They argue, however, that the permissive/mandatory distinction is immaterial because the Arkansas parole statutes impose sufficient restrictions on the Board's discretion that a liberty interest in parole is created. The Circuits have split on the question of whether a parole statute must be drafted with the mandatory "shall" language to create a liberty interest in parole. 4 Our opinions in Williams II and Evans suggest that, while the presence or absence of mandatory language is not necessarily talismanic, it is an important factor in determining whether a parole statute creates a liberty interest. We need not decide, however, whether a parole statute must always use mandatory language in order to establish a liberty interest because the Arkansas statutes also do not meet the particularized standards test.

The statutes do not contain particularized substantive standards which significantly guide the Board's discretion to grant parole. We reject appellants' argument that Ark.Stat.Ann. Sec. 43-2808 (1977) establishes a liberty interest because it provides that parole shall not be considered "as an award of clemency" or as "a reduction of sentence or pardon" but shall be ordered only "for the best interest of society" and "only when the Parole Board believes that [the eligible prisoner] is able and willing to fulfill the obligations of a law-abiding citizen." 5 These criteria leave the Board with almost unlimited discretion. This very broad discretion is set forth in Ark.Stat.Ann.
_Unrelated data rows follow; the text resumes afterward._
/-- `plainIso(Π^tp_{Y_v}(P)) = Π^tp_{Y_v}` (reference). ([IUTchII] Prop 2.1, kurims p.65) [claim: Mochizuki2012, status: disputed] -/
theorem map_plainIso_Y : T.Y.map T.plainIso.toMulEquiv.toMonoidHom = S.refY :=
  (Classical.choose_spec (Classical.choose_spec T.corresponds)).2.1

/-- `plainIso(Π^tp_{Ÿ_v}(P)) = Π^tp_{Ÿ_v}` (reference). ([IUTchII] Prop 2.1, kurims p.65) [claim: Mochizuki2012, status: disputed] -/
theorem map_plainIso_Ydd : T.Ydd.map T.plainIso.toMulEquiv.toMonoidHom = S.refYdd :=
  (Classical.choose_spec (Classical.choose_spec T.corresponds)).2.2

end TemperedCoverings

/-! ## The tower -/

namespace PlusMinusTower

variable {p : ℕ} [Fact p.Prime] {M : MuTwoSetting p} (e : M.CLevelData)
  {E : M.toThetaSetting.EtaleThetaData} {l : ℕ} (C : E.DoubleUnderline l) {N : ℕ+}
  (μ : M.toThetaSetting.CyclotomeMod l N) (hC : M.toThetaSetting.Compat) (hS : M.toThetaSetting.Sec2Hyps)
  (hl : l.Prime) (hp2 : p ≠ 2) (hpl : p ≠ l) (hζ : ∃ ζ : M.toThetaSetting.K, IsPrimitiveRoot ζ (4 * l))
  {η : (C.thetaEnvData μ hC hS).PiYdd → MuN p N} (hη : η ∈ (C.thetaEnvData μ hC hS).thetaCocycles)
  {Q : Type} [Group Q] [TopologicalSpace Q] [IsTopologicalGroup Q]
  (ι : M.GtpC →ₜ* Q) (hι : IsProfiniteCompletion ι) (hinj : Function.Injective ι)
  (Φ : Q →* GQp p) (hΦ : ∀ g : M.GtpC, Φ (ι g) = e.augC g) (hΦK : Φ.range = M.GK)
  (hZ : Thm16Sub.KerToZIsCompactlyGenerated M.toThetaSetting) (hN : (C.Huu.subgroupOf (M.GtpXu l)).Normal)
  {P : TopGroup.{0}} (T : TemperedCoverings (BadPlaceSetting.ofUnderline C μ hC hS hl hp2 hpl hζ hη) P)

/-- The embedding `Π^tp_{X_v}(P) ≅ Π^tp_X̲ ⊆ Π^tp_X ↪ Π^tp_C → Q` of the tower. ([IUTchII] Def 2.3 (i), kurims p.67) [claim: Mochizuki2012, status: disputed] -/
def coverModelEmb : T.Xplain →* Q :=
  ((ι.toMonoidHom.comp M.inclX).comp (M.GtpXu l).subtype).comp
    (T.plainIso.toMulEquiv.toMonoidHom : T.Xplain →* (M.GtpXu l))

omit [IsTopologicalGroup Q] in
/-- Value of the embedding. ([IUTchII] Def 2.3 (i), kurims p.67) [claim: Mochizuki2012, status: disputed] -/
theorem coverModelEmb_apply (x : T.Xplain) :
    coverModelEmb C μ hC hS hl hp2 hpl hζ hη ι T x = ι (M.inclX (T.plainIso x).1) :=
  rfl

omit [IsTopologicalGroup Q] in
/-- The embedding is injective when `ι` is. ([IUTchII] Def 2.3 (i), kurims p.67) [claim: Mochizuki2012, status: disputed] -/
theorem coverModelEmb_injective (hinj : Function.Injective ι) :
    Function.Injective (coverModelEmb C μ hC hS hl hp2 hpl hζ hη ι T) :=
  (hinj.comp M.injective_inclX).comp (Subtype.val_injective.comp T.plainIso.injective)

/-- The range of the embedding lies in `cl ι(inclX Π^tp_X̲)` (indeed in `ι(inclX Π^tp_X̲)`).
([IUTchII] Def 2.3 (i), kurims p.67) [claim: Mochizuki2012, status: disputed] -/
theorem range_coverModelEmb_le :
    (coverModelEmb C μ hC hS hl hp2 hpl hζ hη ι T).range ≤
      (((M.GtpXu l).map M.inclX).map ι.toMonoidHom).topologicalClosure := by
  rintro _ ⟨x, rfl⟩
  exact Subgroup.le_topologicalClosure _ ⟨M.inclX (T.plainIso x).1, ⟨_, (T.plainIso x).2, rfl⟩, rfl⟩

/-- The image of `Π_v = P` under the embedding lies in `cl ι(inclX Π^tp_X̲̲)` (`plainIso ∘ incl = inclPlain ∘ refIso` and
`inclPlain = (Π^tp_X̲̲ ⊆ Π^tp_X̲)`). ([IUTchII] Def 2.3 (i), kurims p.67) [claim: Mochizuki2012, status: disputed] -/
theorem range_coverModelEmb_comp_incl_le :
    ((coverModelEmb C μ hC hS hl hp2 hpl hζ hη ι T).comp T.incl).range ≤
      ((C.Huu.map M.inclX).map ι.toMonoidHom).topologicalClosure := by
  rintro _ ⟨x, rfl⟩
  refine Subgroup.le_topologicalClosure _ ⟨M.inclX (T.refIso x).1, ⟨_, (T.refIso x).2, rfl⟩, ?_⟩
  change _ = ι (M.inclX (T.plainIso (T.incl x)).1)
  rw [T.plainIso_incl]
  rfl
Sec. 43-2804 (1977) which provides:

[t]he Parole Board shall have the power to determine what persons shall be placed on parole and to fix the time and conditions of such parole. * * * All policies, rules and regulations regarding parole shall be formulated by the Parole Board.

Nor do we agree with the appellants that a liberty interest is established because the Arkansas parole statutes require certain procedures--such as that "the Parole Board shall have the prisoner appear before it and shall interview him." Ark.Stat.Ann. Sec. 43-2808 (1977). As Hewitt makes clear, a state may establish mandatory procedures to channel a decisionmaker's discretion without thereby creating a liberty interest. 459 U.S. at 469-70, 103 S.Ct. at 870-71, 74 L.Ed.2d at 687-88. See also Lyon v. Farrier, 727 F.2d 766, 768 (8th Cir.1984) (per curiam); Johnson v. Stark, 717 F.2d 1550 (8th Cir.1983) (per curiam). In sum, the Arkansas parole statutes do not create a liberty interest because they provide that the parole board "may" instead of "shall" grant parole and because the substantive limitations on the Board's discretion are minimal. We now turn to whether the Board's regulations establish a protected liberty interest in parole release.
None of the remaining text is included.